START DATASET RECORDS

import Literature.Topology.PlanarFoliations.BandOpen
import Literature.Topology.PlanarFoliations.CirclePowers
import Literature.Topology.PlanarFoliations.ClosedLeafCrossings
import Literature.Topology.FourManifolds.TautFoliationsVanishingCycle
import HarnessLib

/-!
# A vanishing cycle from an essential compact leaf bordering a band of image-null leaves

Topic: Topology / PlanarFoliations. Let `F` be a bi-oriented, transversely oriented foliation
of a plane domain `X ↪ ℂ`, `f` a foliated map from `(X, F)` to a `C⁰` codimension-one foliation
`T` of `M` (`TautFoliationsFoliatedMaps.lean`), and `E` a compact leaf of `F` with injective
leaf loop `γ` based at `x₀ ∈ e₀.source`, whose image loop `f ∘ γ` is **not** null-homotopic in
its leaf of `T`, and such that the points `V τ = e₀⁻¹(b₀, τ)` of the vertical through `x₀` have
**image-null compact leaves** (`ImageNull`, `BandOpen.lean`) for all levels `τ` strictly on
one side of `τ₀ = h_{e₀}(x₀)` and close to it. Then **`T` has a vanishing cycle starting at
`f ∘ γ`** (`exists_vanishingCycle`): this is the conclusion of the proof of Camacho–Lins Neto,
*Geometric Theory of Foliations*, Ch. VII §2 Prop. 1 ("the leaf `∂V₂` is the vanishing cycle we
are looking for"), made exact for `C⁰` foliations with fences.

The family is `f_t(θ) = f (Φ θ (τ₀ + sg·t))`, `sg = ±1`, `Φ` the suspension fence over `γ`
(`IsTransverselyOriented.exists_suspensionFence`):

* the fence **closes up on the band side** (`Φ 1 τ = Φ 0 τ = V τ`): its horizontal at level
  `τ` runs in the leaf of `V τ`, which is compact, and a compact leaf crosses the vertical of a
  flow box only once (`compactLeaf_vert_subsingleton`, `ClosedLeafCrossings.lean`), so the
  return point `V (ψ₁ τ)` is `V τ`;
* `f_0 = f ∘ γ` is essential by hypothesis; for `t > 0` the horizontal is a loop of the
  compact leaf of `V τ`, whose injective leaf loop has null-homotopic image
  (`ImageNull.map_loop`), hence so has every loop of that leaf
  (`CircleLoops.map_homotopic_refl_of_map_loop'`, `CirclePowers.lean`);
* the composite `f ∘ Φ` is a fence of `T` (`IsFoliatedMap.exists_isFenceOn_comp`,
  `TautFoliationsFencePush.lean`), whose verticals have injective transverse coordinate in
  its local data — the transversality of `t ↦ f_t(θ)`.

* `exists_vanishingCycle` (**proved**).

## References

* C. Camacho, A. Lins Neto, *Geometric Theory of Foliations*, Birkhäuser (1985), Ch. VII §2
  Prop. 1 [CamachoLinsNeto1985].
-/

noncomputable section

open Set Filter Function
open _root_.Topology unitInterval
open Literature.Topology.FourManifolds Literature.Topology.FourManifolds.Foliation

namespace Literature.Topology.PlanarFoliations

variable {X : Type*} [TopologicalSpace X] [T2Space X] [SecondCountableTopology X] {F : Foliation ℝ X}
variable {B : Type*} [NormedAddCommGroup B] {M : Type*} [TopologicalSpace M]
  {T : Foliation B M} {f : X → M}
variable {x : X} {γ : ℝ → F.Leaf x} {e₀ : OpenPartialHomeomorph X (ℝ × ℝ)} {ι : X → ℂ}

/-- **A vanishing cycle from an essential compact leaf bordering a band of image-null leaves**
(Camacho–Lins Neto, Ch. VII §2 Prop. 1, conclusion). See the module docstring; `sg = ±1`
selects the side of the band. [cite: CamachoLinsNeto1985, Ch. VII §2 Prop. 1] -/
theorem exists_vanishingCycle (hbi : IsBiOriented F) (hι : IsOpenEmbedding ι) (ho : F.IsTransverselyOriented)
    (hf : IsFoliatedMap F T f) (hc : Continuous γ) (hp : Periodic γ 1) (he₀ : e₀ ∈ F.atlas)
    (hx₀ : loopBase γ ∈ e₀.source)
    (hess : ¬ ((F.leafLoop (loopPath γ hc hp) (continuous_toLeafSpace_loopPath γ hc hp)).map
      hf.continuous_leafMap).Homotopic (Path.refl _))
    {sg : ℝ} (hsg : sg = 1 ∨ sg = -1) {δ : ℝ} (hδ : 0 < δ)
    (hband : ∀ t ∈ Ioo 0 δ, ImageNull hf (vert γ e₀ (baseLevel γ e₀ + sg * t))) :
    ∃ C : T.VanishingCycle, ∀ θ, C.fam 0 θ = f (loopPath γ hc hp θ) := by
  haveI : Nontrivial X := nontrivial_of_foliation F x
  obtain ⟨ε, φ₁, ψ₁, Γ, Φ, hε, -, -, -, -, -, hψ0, -, -, hΓ, -, hΦ, h0, h1⟩ :=
    ho.exists_suspensionFence (loopPath γ hc hp) (continuous_toLeafSpace_loopPath γ hc hp) he₀ hx₀
  -- the pushed fence of `T`
  obtain ⟨δ₁, hδ₁, hδ₁ε, hΦT⟩ := hf.exists_isFenceOn_comp Γ hε hΦ
  -- notation
  have hτ₀ : (e₀ (loopBase γ)).2 = baseLevel γ e₀ := rfl
  have hb₀ : (e₀ (loopBase γ)).1 = baseCoord γ e₀ := rfl
  rw [hτ₀] at hΦ hΦT h0 h1 hψ0
  rw [hb₀] at h0 h1
  set τ₀ := baseLevel γ e₀ with hτ₀def
  have hsgabs : |sg| = 1 := by rcases hsg with rfl | rfl <;> simp
  have hsg0 : sg ≠ 0 := fun h ↦ by rw [h, abs_zero] at hsgabs; exact zero_ne_one hsgabs
  -- the parameter interval
  set ε' : ℝ := min δ₁ δ with hε'def
  have hε' : 0 < ε' := lt_min hδ₁ hδ
  have hlev₁ : ∀ {t : ℝ}, t ∈ Ico 0 ε' → τ₀ + sg * t ∈ Ioo (τ₀ - δ₁) (τ₀ + δ₁) := fun {t} ht ↦ by
    have h₁ : |sg * t| < δ₁ := by
      rw [abs_mul, hsgabs, one_mul, abs_of_nonneg ht.1]
      exact ht.2.trans_le (min_le_left _ _)
    constructor <;> linarith [(abs_lt.1 h₁).1, (abs_lt.1 h₁).2]
  have hlev : ∀ {t : ℝ}, t ∈ Ico 0 ε' → τ₀ + sg * t ∈ Ioo (τ₀ - ε) (τ₀ + ε) := fun ht ↦
    ⟨by linarith [(hlev₁ ht).1], by linarith [(hlev₁ ht).2]⟩
  -- the fence closes up on the band: `ψ₁ = id` there
  have hψid : ∀ {t : ℝ}, t ∈ Ico 0 ε' → ψ₁ (τ₀ + sg * t) = τ₀ + sg * t := by
    intro t ht
    rcases ht.1.eq_or_lt with h | h
    · rw [← h, mul_zero, add_zero, hψ0]
    · have hτ := hlev ht
      have hIN : ImageNull hf (vert γ e₀ (τ₀ + sg * t)) := hband t ⟨h, ht.2.trans_le (min_le_right _ _)⟩
      have hK : IsCompact (F.leaf (vert γ e₀ (τ₀ + sg * t))) := hIN.isCompact_leaf
      -- `Φ 1 τ = V (ψ₁ τ)` lies in the leaf of `Φ 0 τ = V τ`
      have hmem : e₀.symm (baseCoord γ e₀, ψ₁ (τ₀ + sg * t)) ∈ F.leaf (vert γ e₀ (τ₀ + sg * t)) := by
        rw [← h1 _ hτ, vert_def, ← h0 _ hτ]
        exact hΦ.mem_leaf hτ 0 1
      exact compactLeaf_vert_subsingleton hbi hι hK he₀ hmem (F.mem_leaf_self _)
  have hclosed : ∀ {t : ℝ}, t ∈ Ico 0 ε' → Φ 1 (τ₀ + sg * t) = Φ 0 (τ₀ + sg * t) := fun ht ↦ by
    rw [h1 _ (hlev ht), h0 _ (hlev ht), hψid ht]
  -- the family
  set fam : ℝ → I → M := fun t θ ↦ f (Φ θ (τ₀ + sg * t)) with hfam
  have hleafwise : ∀ t ∈ Ico 0 ε', Continuous (toLeafSpace ∘ fam t : I → T.LeafSpace) := fun t ht ↦
    hf.continuous_leafMap.comp (hΦ.continuous_toLeafSpace (hlev ht))
  have hcl : ∀ t ∈ Ico 0 ε', fam t 1 = fam t 0 := fun t ht ↦ by
    show f (Φ 1 (τ₀ + sg * t)) = f (Φ 0 (τ₀ + sg * t))
    rw [hclosed ht]
  -- at `t = 0` the family is `f ∘ γ`
  have hfam0 : ∀ θ, fam 0 θ = f (loopPath γ hc hp θ) := fun θ ↦ by
    show f (Φ θ (τ₀ + sg * 0)) = _
    rw [mul_zero, add_zero, hΦ.base θ (mem_univ θ)]
    exact congrArg f (congrArg ofLeafSpace (congr_fun hΓ θ))
  refine ⟨{ ε := ε'
            ε_pos := hε'
            fam := fam
            continuousOn := ?_
            closed := hcl
            leafwise := hleafwise
            not_homotopic_zero := fun H ↦ hess ?_
            homotopic_refl := fun t ht ↦ ?_
            transverse := fun θ t ht ↦ ?_ }, hfam0⟩
  · -- joint continuity
    have hmaps : MapsTo (fun p : ℝ × I ↦ (p.2, τ₀ + sg * p.1)) (Ico 0 ε' ×ˢ univ)
        (univ ×ˢ Ioo (τ₀ - ε) (τ₀ + ε)) := fun p hp ↦ ⟨mem_univ _, hlev hp.1⟩
    have h := hΦ.cont.comp (continuous_snd.prodMk (continuous_const.add
      (continuous_const.mul continuous_fst))).continuousOn hmaps
    exact hf.continuous.comp_continuousOn h
  · -- essential at `t = 0`: transport along `fam 0 = f ∘ γ`
    have e : toLeafSpace (fam 0 0) = leafMap F T f (toLeafSpace (loopBase γ)) := congrArg toLeafSpace (hfam0 0)
    have hcast : (T.closedLeafPath (fam 0) (hleafwise 0 ⟨le_rfl, hε'⟩) (hcl 0 ⟨le_rfl, hε'⟩)).cast e.symm e.symm =
        (F.leafLoop (loopPath γ hc hp) (continuous_toLeafSpace_loopPath γ hc hp)).map hf.continuous_leafMap := by
      ext θ
      exact congrArg (toLeafSpace : M → T.LeafSpace) (hfam0 θ)
    have hrefl : (Path.refl (toLeafSpace (fam 0 0) : T.LeafSpace)).cast e.symm e.symm =
        Path.refl (leafMap F T f (toLeafSpace (loopBase γ))) := by
      ext θ
      exact e
    have H' := CircleLoops.homotopic_cast e.symm e.symm H
    rwa [hcast, hrefl] at H'
  · -- null for `t > 0`: every loop of an image-null compact leaf has null image
    have ht' : t ∈ Ico 0 ε' := ⟨ht.1.le, ht.2⟩
    have hτ := hlev ht'
    set τ := τ₀ + sg * t with hτdef
    have hIN : ImageNull hf (vert γ e₀ τ) := hband t ⟨ht.1, ht.2.trans_le (min_le_right _ _)⟩
    obtain ⟨x', γ', hc', hp', hyx', hinj', hsurj', hnull'⟩ := id hIN
    -- re-base the injective loop `γ'` of the leaf at the point `V τ`
    obtain ⟨s₁, hs₁⟩ : (⟨toLeafSpace (vert γ e₀ τ), hyx'⟩ : F.Leaf x') ∈ range γ' := by
      rw [hsurj']; exact mem_univ _
    obtain ⟨hc₁, hp₁, hinj₁, hsurj₁⟩ := CircleLoops.rebase hc' hp' hinj' hsurj' s₁
    set β : ℝ → F.Leaf x' := fun s ↦ γ' (s + s₁) with hβ
    have hβ0 : β 0 = ⟨toLeafSpace (vert γ e₀ τ), hyx'⟩ := by show γ' (0 + s₁) = _; rw [zero_add, hs₁]
    -- the image of the injective loop `β` is null
    set Φf : C(F.Leaf x', T.LeafSpace) :=
      ⟨fun q ↦ leafMap F T f (q : F.LeafSpace), hf.continuous_leafMap.comp continuous_subtype_val⟩ with hΦf
    have hnullβ : ((CircleLoops.loop hc₁ hp₁).map Φf.continuous).Homotopic (Path.refl _) := by
      have h := hIN.map_loop β hc₁ hp₁ hinj₁ hyx'
      have heq : (CircleLoops.loop hc₁ hp₁).map Φf.continuous =
          (F.leafLoop (loopPath β hc₁ hp₁) (continuous_toLeafSpace_loopPath β hc₁ hp₁)).map hf.continuous_leafMap := by
        ext θ
        rfl
      rw [heq]
      exact h
    -- the horizontal at level `τ` as a loop of the leaf `F.Leaf x'` at `β 0`
    have hmemleaf : ∀ θ : I, Φ θ τ ∈ F.leaf x' := fun θ ↦ by
      rw [← F.leaf_eq_of_mem hyx', vert_def, ← h0 _ hτ]
      exact hΦ.mem_leaf hτ 0 θ
    set a : F.Leaf x' := ⟨toLeafSpace (Φ 0 τ), hmemleaf 0⟩ with ha
    have ha0 : a = β 0 := by
      rw [hβ0]
      exact Subtype.ext (congrArg (toLeafSpace : X → F.LeafSpace) ((h0 _ hτ).trans (vert_def τ).symm))
    set hor : Path a a :=
      { toFun := fun θ ↦ ⟨toLeafSpace (Φ θ τ), hmemleaf θ⟩
        continuous_toFun := (hΦ.continuous_toLeafSpace hτ).subtype_mk _
        source' := rfl
        target' := Subtype.ext (congrArg toLeafSpace (hclosed ht')) } with hhor
    have key := CircleLoops.map_homotopic_refl_of_map_loop' hc₁ hp₁ hinj₁ hsurj₁ Φf hnullβ ha0 hor
    have heq : hor.map Φf.continuous = T.closedLeafPath (fam t) (hleafwise t ht') (hcl t ht') := by
      ext θ
      rfl
    rw [heq] at key
    exact key
  · -- transversality: the pushed fence levels injectively in its local datum at `θ`
    obtain ⟨U, hU, D, hD⟩ := hΦT.local_level θ (mem_univ θ)
    refine ⟨D.box, D.box_mem, 1, one_pos, fun s hs ↦ (hD θ ⟨mem_of_mem_nhds hU, mem_univ θ⟩ _ (hlev₁ hs.1)).1,
      fun s hs s' hs' hss' ↦ ?_⟩
    have h₁ := (hD θ ⟨mem_of_mem_nhds hU, mem_univ θ⟩ _ (hlev₁ hs.1)).2
    have h₂ := (hD θ ⟨mem_of_mem_nhds hU, mem_univ θ⟩ _ (hlev₁ hs'.1)).2
    have h' : D.ψ (τ₀ + sg * s) = D.ψ (τ₀ + sg * s') := by
      rw [← h₁, ← h₂]
      exact hss'
    have h'' := D.ψ_inj (hlev₁ hs.1) (hlev₁ hs'.1) h'
    have : sg * s = sg * s' := by linarith
    exact mul_left_cancel₀ hsg0 this

end Literature.Topology.PlanarFoliations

END DATASET RECORDS

**ACTIVITY**: Taking every line of the records in turn, count the ones holding "baseLevel", and state nothing but the number.

**PROBLEM SOLUTION**: 3